“Put the nosebags on!” he commanded.
It was on the evening of that day that the earthquake, faintly hinted at near the railway station, broke out in another place. The wagonettes had been fairly well patronised. A few couples, down with the announced intention of enjoying a good long walk through the forest, changed their minds and accepted carriage exercise as a substitute. Woods, before going home, shook hands with the ladies, and pointed out that everything in this world dried straight if you only gave it time and fair weather. The motor-driver on his last journey brought, as a peace offering, two cigars presented by a grateful passenger. One of these Mr. Woods was smoking near the stables as he waited for his housekeeper’s summons to the evening meal: she was a good woman, honest and religious, but apparently had never learned to tell the time by the clock. He was, I say, smoking; he was also thinking—a frequent conjunction.

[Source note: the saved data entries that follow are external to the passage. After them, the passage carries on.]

include hgπ h𝔭max hinj hsurj in
/-- **The residue field of `X'` at a chart point `g(w)` over a closed point, when `D/𝔭_w` is `k[t₀]` in the sense of
`hinj`/`hsurj`** (every element of `D` is a polynomial in `t₀` over `Γ(X, U)` modulo `𝔭_w`, and such a polynomial lies in
`𝔭_w` only if its coefficients vanish at the point): `k(g w) ≅ k(π g w)(T)`, `T ↦ t̄₀`, compatibly with `π^*`
(`RatFunc.liftRingHom` of the evaluation at `t̄₀`, injective by `hinj`, onto by `hsurj` and `𝒪_{Spec D,w} = D_w`).
[cite: CossartJannsenSaito2020, Def. 6.38 (ii), p. 105] -/
theorem exists_residueField_iso_ratFunc_of_chart :
    ∃ e : X'.residueField (g w) ≅ CommRingCat.of (RatFunc (X.residueField (π.base (g w)))),
      π.residueFieldMap (g w) ≫ e.hom =
        CommRingCat.ofHom (algebraMap (X.residueField (π.base (g w))) (RatFunc (X.residueField (π.base (g w))))) := by
  classical
  -- the local dictionary at `w`
  let φ' : Γ(X, U) →+* X'.presheaf.stalk (g w) :=
    (π.stalkMap (g w)).hom.comp (X.presheaf.germ U (π.base (g w)) hwU).hom
  let σ : ↑(X'.presheaf.stalk (g w)) ≃+* ↑((Spec D).presheaf.stalk w) := (asIso (g.stalkMap w)).commRingCatIsoToRingEquiv
  have hσ : ∀ b, σ b = (g.stalkMap w).hom b := fun _ => rfl
  let τ : D ⟶ (Spec D).presheaf.stalk w := (Scheme.ΓSpecIso D).inv ≫ (Spec D).presheaf.germ ⊤ w trivial
  letI : Algebra D ((Spec D).presheaf.stalk w) := τ.hom.toAlgebra
  haveI hlocL : IsLocalization.AtPrime ((Spec D).presheaf.stalk w) w.asIdeal :=
    StructureSheaf.IsLocalization.to_stalk (R := D) w
  have hστ : ∀ s : Γ(X, U), σ (φ' s) = τ.hom (ψ.hom s) := fun s =>
    stalkMap_stalkMap_germ_of_chart₄ π U g ψ hgπ w hwU s
  have hσm : ∀ b, b ∈ maximalIdeal (X'.presheaf.stalk (g w)) ↔ σ b ∈ maximalIdeal ((Spec D).presheaf.stalk w) := by
    intro b
    rw [mem_maximalIdeal, mem_maximalIdeal, mem_nonunits_iff, mem_nonunits_iff, MulEquiv.isUnit_map σ]
  have hτw : ∀ d : D, d ∈ w.asIdeal ↔ τ.hom d ∈ maximalIdeal ((Spec D).presheaf.stalk w) :=
    fun d => (IsLocalization.AtPrime.to_map_mem_maximal_iff ((Spec D).presheaf.stalk w) w.asIdeal d).symm
  -- residue fields: `K₀ = k(π g w)`, `K₁ = k(g w)`, `ρ₀ : K₀ → K₁`
  set K₀ := X.residueField (π.base (g w)) with hK₀
  set K₁ := X'.residueField (g w) with hK₁
  let ρ₀ : K₀ →+* K₁ := (π.residueFieldMap (g w)).hom
  let res₁ : X'.presheaf.stalk (g w) →+* K₁ := (X'.residue (g w)).hom
  let res₀ : X.presheaf.stalk (π.base (g w)) →+* K₀ := (X.residue (π.base (g w))).hom
  have hres : ∀ a', ρ₀ (res₀ a') = res₁ ((π.stalkMap (g w)).hom a') := by
    intro a'
    change (X.residue _ ≫ π.residueFieldMap (g w)).hom a' = (π.stalkMap (g w) ≫ X'.residue _).hom a'
    rw [Scheme.residue_residueFieldMap]
  have hres₁_zero : ∀ b, res₁ b = 0 ↔ b ∈ maximalIdeal (X'.presheaf.stalk (g w)) :=
    fun b => IsLocalRing.residue_eq_zero_iff b
  -- the coefficient map `χ : Γ(X, U) → K₀` is onto, with `𝔭 ⊆ ker`
  set 𝔭 := (U.2.primeIdealOf ⟨π (g w), hwU⟩).asIdeal with h𝔭
  let χ : Γ(X, U) →+* K₀ := res₀.comp (X.presheaf.germ U (π.base (g w)) hwU).hom
  letI : Algebra Γ(X, U) (X.presheaf.stalk (π.base (g w))) :=
    TopCat.Presheaf.algebra_section_stalk X.presheaf (⟨π.base (g w), hwU⟩ : (U : X.Opens))
  haveI hlocη : IsLocalization.AtPrime (X.presheaf.stalk (π.base (g w))) 𝔭 := U.2.isLocalization_stalk ⟨π.base (g w), hwU⟩
  have hχsurj : Function.Surjective χ := by
    intro q
    obtain ⟨a₀, rfl⟩ := Ideal.Quotient.mk_surjective q
    obtain ⟨⟨ρ, s⟩, hρs⟩ := IsLocalization.surj 𝔭.primeCompl a₀
    obtain ⟨y, i, hi, hyi⟩ := h𝔭max.exists_inv s.2
    refine ⟨y * ρ, ?_⟩
    change res₀ (algebraMap Γ(X, U) _ (y * ρ)) = res₀ a₀
    rw [← sub_eq_zero, ← map_sub]
    change IsLocalRing.residue _ _ = 0
    rw [IsLocalRing.residue_eq_zero_iff]
    have hs : a₀ * algebraMap Γ(X, U) _ s = algebraMap Γ(X, U) _ ρ := hρs
    have h1 : algebraMap Γ(X, U) (X.presheaf.stalk (π.base (g w))) (y * ρ) - a₀ =
        -(algebraMap Γ(X, U) _ i * a₀) +
          (algebraMap Γ(X, U) _ y * algebraMap Γ(X, U) _ s + algebraMap Γ(X, U) _ i - 1) * a₀ := by
      rw [map_mul]
      linear_combination (-(algebraMap Γ(X, U) (X.presheaf.stalk (π.base (g w))) y)) * hs
    have h2 : algebraMap Γ(X, U) (X.presheaf.stalk (π.base (g w))) y * algebraMap Γ(X, U) _ s +
        algebraMap Γ(X, U) _ i - 1 = 0 := by
      rw [← map_mul, ← map_add, hyi, map_one, sub_self]
    rw [h1, h2, zero_mul, add_zero]
    exact Submodule.neg_mem _ (Ideal.mul_mem_right _ _
      ((IsLocalization.AtPrime.to_map_mem_maximal_iff _ 𝔭 i).mpr hi))
  have hχker : ∀ ρ ∈ 𝔭, χ ρ = 0 := by
    intro ρ hρ
    change IsLocalRing.residue _ (algebraMap Γ(X, U) (X.presheaf.stalk (π.base (g w))) ρ) = 0
    rw [IsLocalRing.residue_eq_zero_iff]
    exact (IsLocalization.AtPrime.to_map_mem_maximal_iff _ 𝔭 ρ).mpr hρ
  -- `t̄ ∈ K₁` and the evaluation map
  set t : K₁ := res₁ (σ.symm (τ.hom t₀)) with ht
  let ev : Polynomial K₀ →+* K₁ := Polynomial.eval₂RingHom ρ₀ t
  -- evaluating a lifted polynomial: `ev (P.map χ) = res₁ (σ⁻¹ τ (P(t₀)))`
  have hev : ∀ P : Polynomial Γ(X, U), ev (P.map χ) = res₁ (σ.symm (τ.hom (Polynomial.eval₂ ψ.hom t₀ P))) := by
    intro P
    have hhom : ev.comp (Polynomial.mapRingHom χ) =
        (res₁.comp ((σ.symm : _ →+* _).comp τ.hom)).comp (Polynomial.eval₂RingHom ψ.hom t₀) := by
      refine Polynomial.ringHom_ext (fun r => ?_) ?_
      · change Polynomial.eval₂ ρ₀ t (Polynomial.map χ (Polynomial.C r)) =
          res₁ (σ.symm (τ.hom (Polynomial.eval₂ ψ.hom t₀ (Polynomial.C r))))
        rw [Polynomial.map_C, Polynomial.eval₂_C, Polynomial.eval₂_C]
        change ρ₀ (res₀ _) = _
        rw [hres, ← hστ r, σ.symm_apply_apply]
        rfl
      · change Polynomial.eval₂ ρ₀ t (Polynomial.map χ Polynomial.X) =
          res₁ (σ.symm (τ.hom (Polynomial.eval₂ ψ.hom t₀ Polynomial.X)))
        rw [Polynomial.map_X, Polynomial.eval₂_X, Polynomial.eval₂_X]
    exact RingHom.congr_fun hhom P
  -- (T) `t̄` is transcendental over `K₀`
  have hT : ∀ p : Polynomial K₀, ev p = 0 → p = 0 := by
    intro p hp
    obtain ⟨P, rfl⟩ := Polynomial.map_surjective χ hχsurj p
    rw [hev, hres₁_zero, hσm, σ.apply_symm_apply, ← hτw] at hp
    have hcoef := hinj P hp
    ext s
    rw [Polynomial.coeff_map, Polynomial.coeff_zero]
    exact hχker _ (hcoef s)
  have hev0 : ∀ p : Polynomial K₀, p ≠ 0 → ev p ≠ 0 := fun p hp h => hp (hT p h)
  have hφ : nonZeroDivisors (Polynomial K₀) ≤ (nonZeroDivisors K₁).comap ev := by
    intro p hp
    rw [Submonoid.mem_comap]
    exact mem_nonZeroDivisors_of_ne_zero (hev0 p (nonZeroDivisors.ne_zero hp))
  let Ψ : RatFunc K₀ →+* K₁ := RatFunc.liftRingHom ev hφ
  -- (S) `Ψ` is onto
  have hΨsurj : Function.Surjective Ψ := by
    intro z
    obtain ⟨b, rfl⟩ := IsLocalRing.residue_surjective z
    obtain ⟨⟨d, s⟩, hds⟩ := IsLocalization.surj w.asIdeal.primeCompl (σ b)
    obtain ⟨Pd, hPd⟩ := hsurj d
    obtain ⟨Ps, hPs⟩ := hsurj (s : D)
    have hvd : res₁ (σ.symm (τ.hom d)) = ev (Pd.map χ) := by
      rw [hev, ← sub_eq_zero, ← map_sub, ← map_sub, ← map_sub, hres₁_zero, hσm, σ.apply_symm_apply, ← hτw]
      exact hPd
    have hvs : res₁ (σ.symm (τ.hom (s : D))) = ev (Ps.map χ) := by
      rw [hev, ← sub_eq_zero, ← map_sub, ← map_sub, ← map_sub, hres₁_zero, hσm, σ.apply_symm_apply, ← hτw]
      exact hPs
    have hvs0 : res₁ (σ.symm (τ.hom (s : D))) ≠ 0 := by
      rw [Ne, hres₁_zero, hσm, σ.apply_symm_apply, ← hτw]
      exact s.2
    have hbds : b * σ.symm (τ.hom (s : D)) = σ.symm (τ.hom d) := by
      apply σ.injective
      rw [map_mul, σ.apply_symm_apply, σ.apply_symm_apply]
      exact hds
    refine ⟨algebraMap (Polynomial K₀) (RatFunc K₀) (Pd.map χ) / algebraMap (Polynomial K₀) (RatFunc K₀) (Ps.map χ),
      ?_⟩
    change RatFunc.liftRingHom ev hφ _ = res₁ b
    rw [RatFunc.liftRingHom_apply_div, ← hvd, ← hvs, div_eq_iff hvs0, ← hbds, map_mul]
  have hΨbij : Function.Bijective Ψ := ⟨Ψ.injective, hΨsurj⟩
  let e₀ : RatFunc K₀ ≃+* K₁ := RingEquiv.ofBijective Ψ hΨbij
  refine ⟨e₀.symm.toCommRingCatIso, ?_⟩
  ext a
  change e₀.symm (ρ₀ a) = algebraMap K₀ (RatFunc K₀) a
  rw [RingEquiv.symm_apply_eq]
  change ρ₀ a = RatFunc.liftRingHom ev hφ (algebraMap K₀ (RatFunc K₀) a)
  rw [RatFunc.algebraMap_apply, RatFunc.liftRingHom_apply_div, map_one, div_one]
  change ρ₀ a = Polynomial.eval₂ ρ₀ t (algebraMap K₀ (Polynomial K₀) a)
  rw [Polynomial.algebraMap_apply, Polynomial.eval₂_C]
  rfl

When a tremendous clatter and hubbub came, arousing him, and causing him to say distractedly:
“Whatever fresh is a ’appening of now?”
Out in the roadway a set of a dozen women, including the most notable female inhabitants of the village, marched, his sister-in-law at the head, banging as they went on dustpans, old teatrays, saucepans, and other instruments of music rarely to be discovered in a first-class orchestra. The aim seemed to be discord, and that end was certainly being achieved. Some children followed, making a cloud of dust as they slouched along. The marchers disappeared. Woods, regarding them as they went, knew the incident to represent a violent outbreak of moral indignation, and reckoned it a good answer to the complaint made by an American that day to the effect that English country life appeared dull. His housekeeper came, announcing, with a severe air of promptitude, the readiness of a meal that was three-quarters of an hour late, and appeared willing for conversation; but he told her he had enjoyed enough of talk. What he desired now was peace and quietness.

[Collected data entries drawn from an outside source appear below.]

import Summits.QuantumFields.BalabanUV.Beta.FP.TowerKernelLawNamedC
import Summits.QuantumFields.BalabanUV.Beta.FP.StepRecursionFeedNestedComp
import Summits.QuantumFields.BalabanUV.Beta.FP.TowerHSideRowsClosing
import Summits.QuantumFields.BalabanUV.Beta.FP.TowerNParityRowsEven
import Summits.QuantumFields.BalabanUV.Beta.FP.WoundEvenFamilyParities
import Summits.QuantumFields.BalabanUV.Beta.FP.TowerNSlotLetters
import Summits.QuantumFields.BalabanUV.Beta.FP.TowerH2Letters
import Summits.QuantumFields.BalabanUV.Beta.FP.TowerN1RowsFamily
import Summits.QuantumFields.BalabanUV.Beta.FP.TowerHN2RowMixedWard
import Summits.QuantumFields.BalabanUV.Beta.FP.TowerK1RowTopColumn
import Summits.QuantumFields.BalabanUV.Beta.FP.TowerHLinkRows
import Summits.QuantumFields.BalabanUV.Beta.FP.TorusCompositeNestedJetsSym
import Summits.QuantumFields.BalabanUV.Beta.NVertexLamFold
import Summits.QuantumFields.BalabanUV.Beta.FP.TowerLamSourceDisplay
import Summits.QuantumFields.BalabanUV.Beta.CombWilsonT2EvenPairRow
import Summits.QuantumFields.BalabanUV.Beta.FP.TorusWJunctionOfNLeg

/-!
# `BalabanUV.Beta.FP.StepRecursionFeedNestedNamedF` — road «FP», binder row D1, ROUTE T (β1): **THE END WRAPPER v7 — v6 `…NamedE.d1Tel_JcComp_ctr_namedE` WITH (J-ΛS), (J-X₂)
# AND (J-W″) DISCHARGED AND THE TREE-GAUGE READ-OUT PINNED** (`g46/SPEC-58.md` §5, `g47/SPEC-59.md`): (J-ΛS) `hΛS` is fed by `TowerLamSourceDisplay.hΛS_of_road_data` (an2 PART 29 on
# the `ff` block + (J-Λ)) at the PINNED coefficient `cΛS := Pn.cΛ (n+2)` (Λ-lock `hLk : c·Pn.cΛ(n+2) = cM₂·r·κ₂`); (J-X₂) `hX₂` by an2 PART 27 `CombWilsonT2EvenPairRow.
# torus_T2evenPair_pureGauge_snd_fun` under ONE table pin `hTW : Pn.T (n+2) = (8N²)⁻¹ • wsym22 N`, `2 ≤ N`; the read-out `lv` is PINNED (`hlve`) to g39 `TorusWJunctionOfNLeg.
# hv_single_apply_eq_of_NLeg_sym`'s explicit form (minus the one-shot big-comb integral of the nested column's tower modes `(P·W₀)⁻¹(P·hv v)`), so its linearity `hlv` and the
# letter (J-W″) `hJW` are theorems of the displayed (S3-1) N system; everything else v6 VERBATIM (v5's rows `hHN₁ hQN₁ hHN₂ hQN₂`, `hcf hκ hκn hbl hbtop K1 hlink`, letters
# `hXbf hH₂l hH₂r hH₂t hfN hmN hcN`, (J-Λ-fold) are THEOREMS inside; DISPLAYED: the pins `hr hdv hlve hXbf hfN hcfe hhbe hκe hwe hTW hH₂f` over the tables `hT₂ hM₂` and columns
# `hm hml hJM`, the scalar LOCKS `hcVH hcΛ hcB hcE₂ hcM₂ hLk`, the mixed table's Ward row (K2b) `hK2b` with its site-remainder family `Rs`, the residual row (J-R₂) `hR₂`; `a2`,
# winding letters, (S3-1), F ∕ G rows v5 VERBATIM)

WHY.  v6 displayed three rows that are theorems of the tree; v7 is the ONE re-packaging that removes them.  Generated from the TREE bytes of v5 (34380d82733eff77) by
`g47/gen/genV7.py` (`genV6b.py` lineage); does NOT import v6 ∕ v5 (gate `dedup.landed` rule, journal [D1P3-G46-CORR-1]): the proof is v5's OWN law feed
(`hessKer_law_tower_namedC` + END-Comp) with the discharged rows bound by `have`s.  [folklore] packaging BY NAME; no `def`, no `def … : Prop`, nothing cited, 0 sorry.
HONEST: every pin ∕ lock ∕ Ward ∕ residual row is a HYPOTHESIS (junction condition on the free pins ∕ the literal); `hTW` pins the composite jet data's Wilson table to an2's
symmetric-block table — a junction condition like the locks, not a valuation.  BY-VALUE ∕ KERNEL STATUS OF THE TWO REMAINING H-SIDE ROWS (zero weight): (K2b) with
`Rs = 0` is inhabited at DEPTH 1 only (`κ₂ = −1`; an2 PART 25∕26, Engine C K2L TIER M); at the COMPOSITE depths of this wrapper (`tabsComp (n+2)`) the STOREYWISE
commutator holds (K2L TIER V-A; an2 PART 30–33) — which IS this display with `κ₂ = −wM2` and `Rs :=` the transport-variation word `ℓ̃(b;x)·(λ(x.1) − λ(root b))` on
either leg of the top brick (road [D1P3-G47-ONLINE]) — so (J-R₂), the `Ŝ`-contraction of that word at the road's OWN read-outs `λ_a = lv (r•e_a)`, CARRIES THE CONTENT;
for GENERIC gauge functions it does not vanish at n = 0 (K2L TIER V-B); at `λ_a` it is R-AN2-70-K2L-ADD3 (road GO, PREDICTION-FP-47: negative).  IF NEGATIVE, v5's row
`hHN₂` is false at n = 0 for the literal as typed and #21's order-2 gauge door `hH′₂f` (plain conjugation by the finest diagonal generator) vs the typed composite's
storeywise covariance is a LAW-LEVEL question (Q-FP-47-1, REFEREE ∕ leaf-06).  This theorem is CONDITIONAL on every displayed row either way; nothing of Bałaban's
asserted, valued or discharged; 0 estimates; 0∕4 row-D1 binders (hW, hR, D1Tel, D1Rep); ROOT M‴ p325680 ∕ P5c ∕ D6 untouched; NOT (C1), NOT (L2′), NOT (T-ID), NOT SDF,
NOT D1, NOT BetaPertH, NOT continuum, NOT Clay.  v5 ∕ v6 stay (consumers choose).  HONEST DEPENDENCY (page 1, mandatory): continuum YM on T⁴ ⇐ BetaPertH ∧ nine spine
estimates (0/9 proved); BetaPertH ⇐ (D1) ∧ (D4) ∧ CAP+tail; G-an2-4 gates asym, D1 and NE2/3/4.  HONEST FRAMING (cell contract, verbatim): «discharging `BetaPertH` makes
Bałaban's UV stability UNCONDITIONAL — a real constructive-QFT result; it is NOT the continuum limit and NOT the Clay problem.»  ABSOLUTE RULE (cell charter, verbatim):
«No internally-minted statement may enter as a cited fact. Every hypothesis is either kernel-proved in this package or a verbatim quotation of a PUBLISHED theorem with
page reference. The manuscript(s) under audit are NOT citable for their own disputed steps — they are the thing under adjudication; programme-internal (2001/route/tribunal)
claims are never citable.»  Road «FP» OWNER, b2b-balaban-beta-d1-p3 gen 47, 2026-08-28.  No existing file touched.
-/

noncomputable section

open scoped BigOperators Matrix Topology

namespace Summit.QuantumFields.BalabanUV.Beta.FP.StepRecursionFeedNestedNamedF

open Matrix Finset Filter
open Literature.Probability.LatticeModels (Torus.proj)
open Literature.MathematicalPhysics.QuantumFieldTheory.Balaban1983to89
open Literature.MathematicalPhysics.QuantumFieldTheory.Balaban1983to89.Beta
open Literature.MathematicalPhysics.QuantumFieldTheory.Balaban1983to89.Beta.Composition (kkt)
open Literature.MathematicalPhysics.QuantumFieldTheory.Balaban1983to89.Beta.CompositionSingular (effForm flucCov minOp minOpL)
open B4TorusKernel.MultiPeriod (translate)  open B5Prop11Plancherel (fine)  open B6Lemma24Torus (pbox mem_pbox)  open AffineAveraging (Site box toSite unitVec)
open AveragingContoursRooted (ctr ctrOff ctrOff_mem_box)
open OneStepResolventKernel (Fib)
open ExpKernelCalculus (MKer Decays BiLoc VertexFamily VertexFamily₂ shiftK hessKer)
open BalabanStepJetsSucc (wVH)
open Summit.QuantumFields.BalabanUV.Beta.AxialDressingRooted (axEc)
open Summit.QuantumFields.BalabanUV.Beta.BorderedHessian (stepScale)
open Summit.QuantumFields.BalabanUV.Beta.D1BFx.LogDetSecondVariation (secondVar)
open Summit.QuantumFields.BalabanUV.Beta.FP.KernelPeriodisationFib (Idx perF)
open Summit.QuantumFields.BalabanUV.Beta.SymAveragingHessianCounts (symVhSAt)
open Summit.QuantumFields.BalabanUV.Beta.SymAveragingMixedJetTables (symVh₂SAt)
open Summit.QuantumFields.BalabanUV.Beta.SymShiftedSpread (bhKStepSh)
open Summit.QuantumFields.BalabanUV.Beta.DshAn1 (Dsh)
open Summit.QuantumFields.BalabanUV.Beta.CombChartStepJets (GcombSh)
open Summit.QuantumFields.BalabanUV.Beta.FP.KernelPeriodisationFibLoc (dper)
open Summit.QuantumFields.BalabanUV.Beta.FP.TorusCombRows (Res)
open Summit.QuantumFields.BalabanUV.Beta.FP.TorusGaugeCovariance (tgrad tdelta)
open Summit.QuantumFields.BalabanUV.Beta.FP.TorusCompositeObjects (towerTorus NParam combF bigP towerGen)  open Summit.QuantumFields.BalabanUV.Beta.FP.TorusCompositeObjectsG (QSym compRowsSym nestedSliceSym)
open Summit.QuantumFields.BalabanUV.Beta.FP.TorusCompositeFP (evalN)
open Summit.QuantumFields.BalabanUV.Beta.GAN24.FineReadoutCauchyFrame (toSite_mem_range)
open Summit.QuantumFields.BalabanUV.Beta.FP.TorusCompositeSliceG (det_nestedSliceSym_mul_towerGen_ne_zero)  open Summit.QuantumFields.BalabanUV.Beta.FP.TorusCompositeSliceOneShotG (torus_hTW_oneShot_towerSym)
open Summit.QuantumFields.BalabanUV.Beta.FP.TorusCompositeCovarianceSym (compRowsSym_mul_towerGen_succ QtopSym_mul_smul_tgrad_res)  open Summit.QuantumFields.BalabanUV.Beta.FP.TorusCompositeCovarianceOneSym (compIns₁Sym)
open Summit.QuantumFields.BalabanUV.Beta.FP.TorusCompositeCovarianceTwoPolarSym (compIns₂₂Sym)  open Summit.QuantumFields.BalabanUV.Beta.FP.TorusCompositeCovarianceOneRowsSym (torus_c1_towerSym torus_d1_towerSym)
open Summit.QuantumFields.BalabanUV.Beta.FP.TorusCompositeCovarianceTwoRowsSym (torus_d2_towerSym)
open Summit.QuantumFields.BalabanUV.Beta.FP.TorusCompositeRowsDirectionalSym (Q11f_lin Q21f_lin Q12f_lin_left Q12f_lin_right Q22f_lin_left Q22f_lin_right
  torus_c2_towerSym_polar)
open Summit.QuantumFields.BalabanUV.Beta.FP.NestedStepLawTorusInstance (dvd_fine)
open Summit.QuantumFields.BalabanUV.Beta.FP.PackedLegCombSym (kkt_mul_inv_combSym packedLeg_combSym_eq perF_rules_combSym lattice_letters_combSym)
open Summit.QuantumFields.BalabanUV.Beta.FP.TowerKernelLawSymB (hessKer_law_tower_sym)
open Summit.QuantumFields.BalabanUV.Beta.FP.TowerUTopClosedSym (nestedColumn_linear)
open Summit.QuantumFields.BalabanUV.Beta.FP.TowerUTopClosedSymB (torus_uTop_towerSym_closed)
open DressedMomentNormalisation (EKer dressedEntry)
open OneStepKernelFamily (TshotOf TbalOf D1Tel)
open HessianTelescopingKKT (wStep)
open Summit.QuantumFields.BalabanUV.Beta.SymSecondOrderTablesAn1 (symTablesAn1S2)
open Summit.QuantumFields.BalabanUV.Beta.CombChartJointEnd (JsB12CombShSym)
open Summit.QuantumFields.BalabanUV.Beta.CompositeOneShotJetData (Roots Pins JcComp AN VN WN)
open Summit.QuantumFields.BalabanUV.Beta.CompositeOneShotJets (decays_compChart shiftK_compChart)
open Summit.QuantumFields.BalabanUV.Beta.FP.TorusGaugeCovarianceCoarse (coarsePt)
open Summit.QuantumFields.BalabanUV.Beta.FP.NestedStepLawTorusInstance (coarseSlot_injective coarseSlot_range)
open Summit.QuantumFields.BalabanUV.Beta.FP.StepRecursionFeedNestedComp (d1Tel_JcComp_ctr_nested_of_hessKer_laws_wStep)
open Summit.QuantumFields.BalabanUV.Beta.FP.TowerKernelLawNamedC (hessKer_law_tower_namedC)
open Summit.QuantumFields.BalabanUV.Beta.FP.WoundEvenFamilyParities (hWNm_rows_wound hWNt_rows_wound)
open Summit.QuantumFields.BalabanUV.Beta.FP.TowerHSideRowsClosing (H1f_linear H1f_transpose a1_row)
open InterLevelTransport (SLam)  open StepJetData (wilsonA)
open Summit.QuantumFields.BalabanUV.Beta.SymAveragingHessianCounts (symHessFFAt symLinKerAt)
open Summit.QuantumFields.BalabanUV.Beta.BorderedHessian (bhKStepAt)
open Summit.QuantumFields.BalabanUV.Beta.FP.TorusCompositeCompanionSumG (compSumSym)  open Summit.QuantumFields.BalabanUV.Beta.FP.TorusCompositeCompanionFamilyG (onTowerFamily)

open Summit.QuantumFields.BalabanUV.Beta.TameKernelCalculus (trK)  open Summit.QuantumFields.BalabanUV.Beta.BorderedHessian (sgnK)
open Summit.QuantumFields.BalabanUV.Beta.GAN24.SecondOrderCarrierParity (vertexFamily₂_evenHalf_of_swap)  open Summit.QuantumFields.BalabanUV.Beta.FP.TowerNParityRowsEven (WN_swap hWNm_rows_even hWNt_rows_even WN_even_submatrix_ff WN_even_submatrix_μf hessKer_WN_even)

Consequently, news only came to him at six in the morning when his men arrived at the stables. Having gathered the fact that Jane had locked her daughter out the previous evening, he left them at once and ran across to his sister-in-law’s cottage: there the dogged, sulky, half-dressed woman refused to share responsibility for her actions with any one, and he expressed, not for the first time, an earnest wish that his brother had been spared. He hurried agitatedly down to the Tea Gardens, where Mrs. Jarrett was whitening, at this early hour, the steps.
“It’s all right,” she said, rising. “Fancy you catching me like this, with my hair in curlers! The girl came here last night, and we hadn’t gone to bed because of the noise.”
“The noise going by?”
She swallowed something. “No, stopping here.”
Woods expressed a desire to engage in the wholesale trade of breaking necks.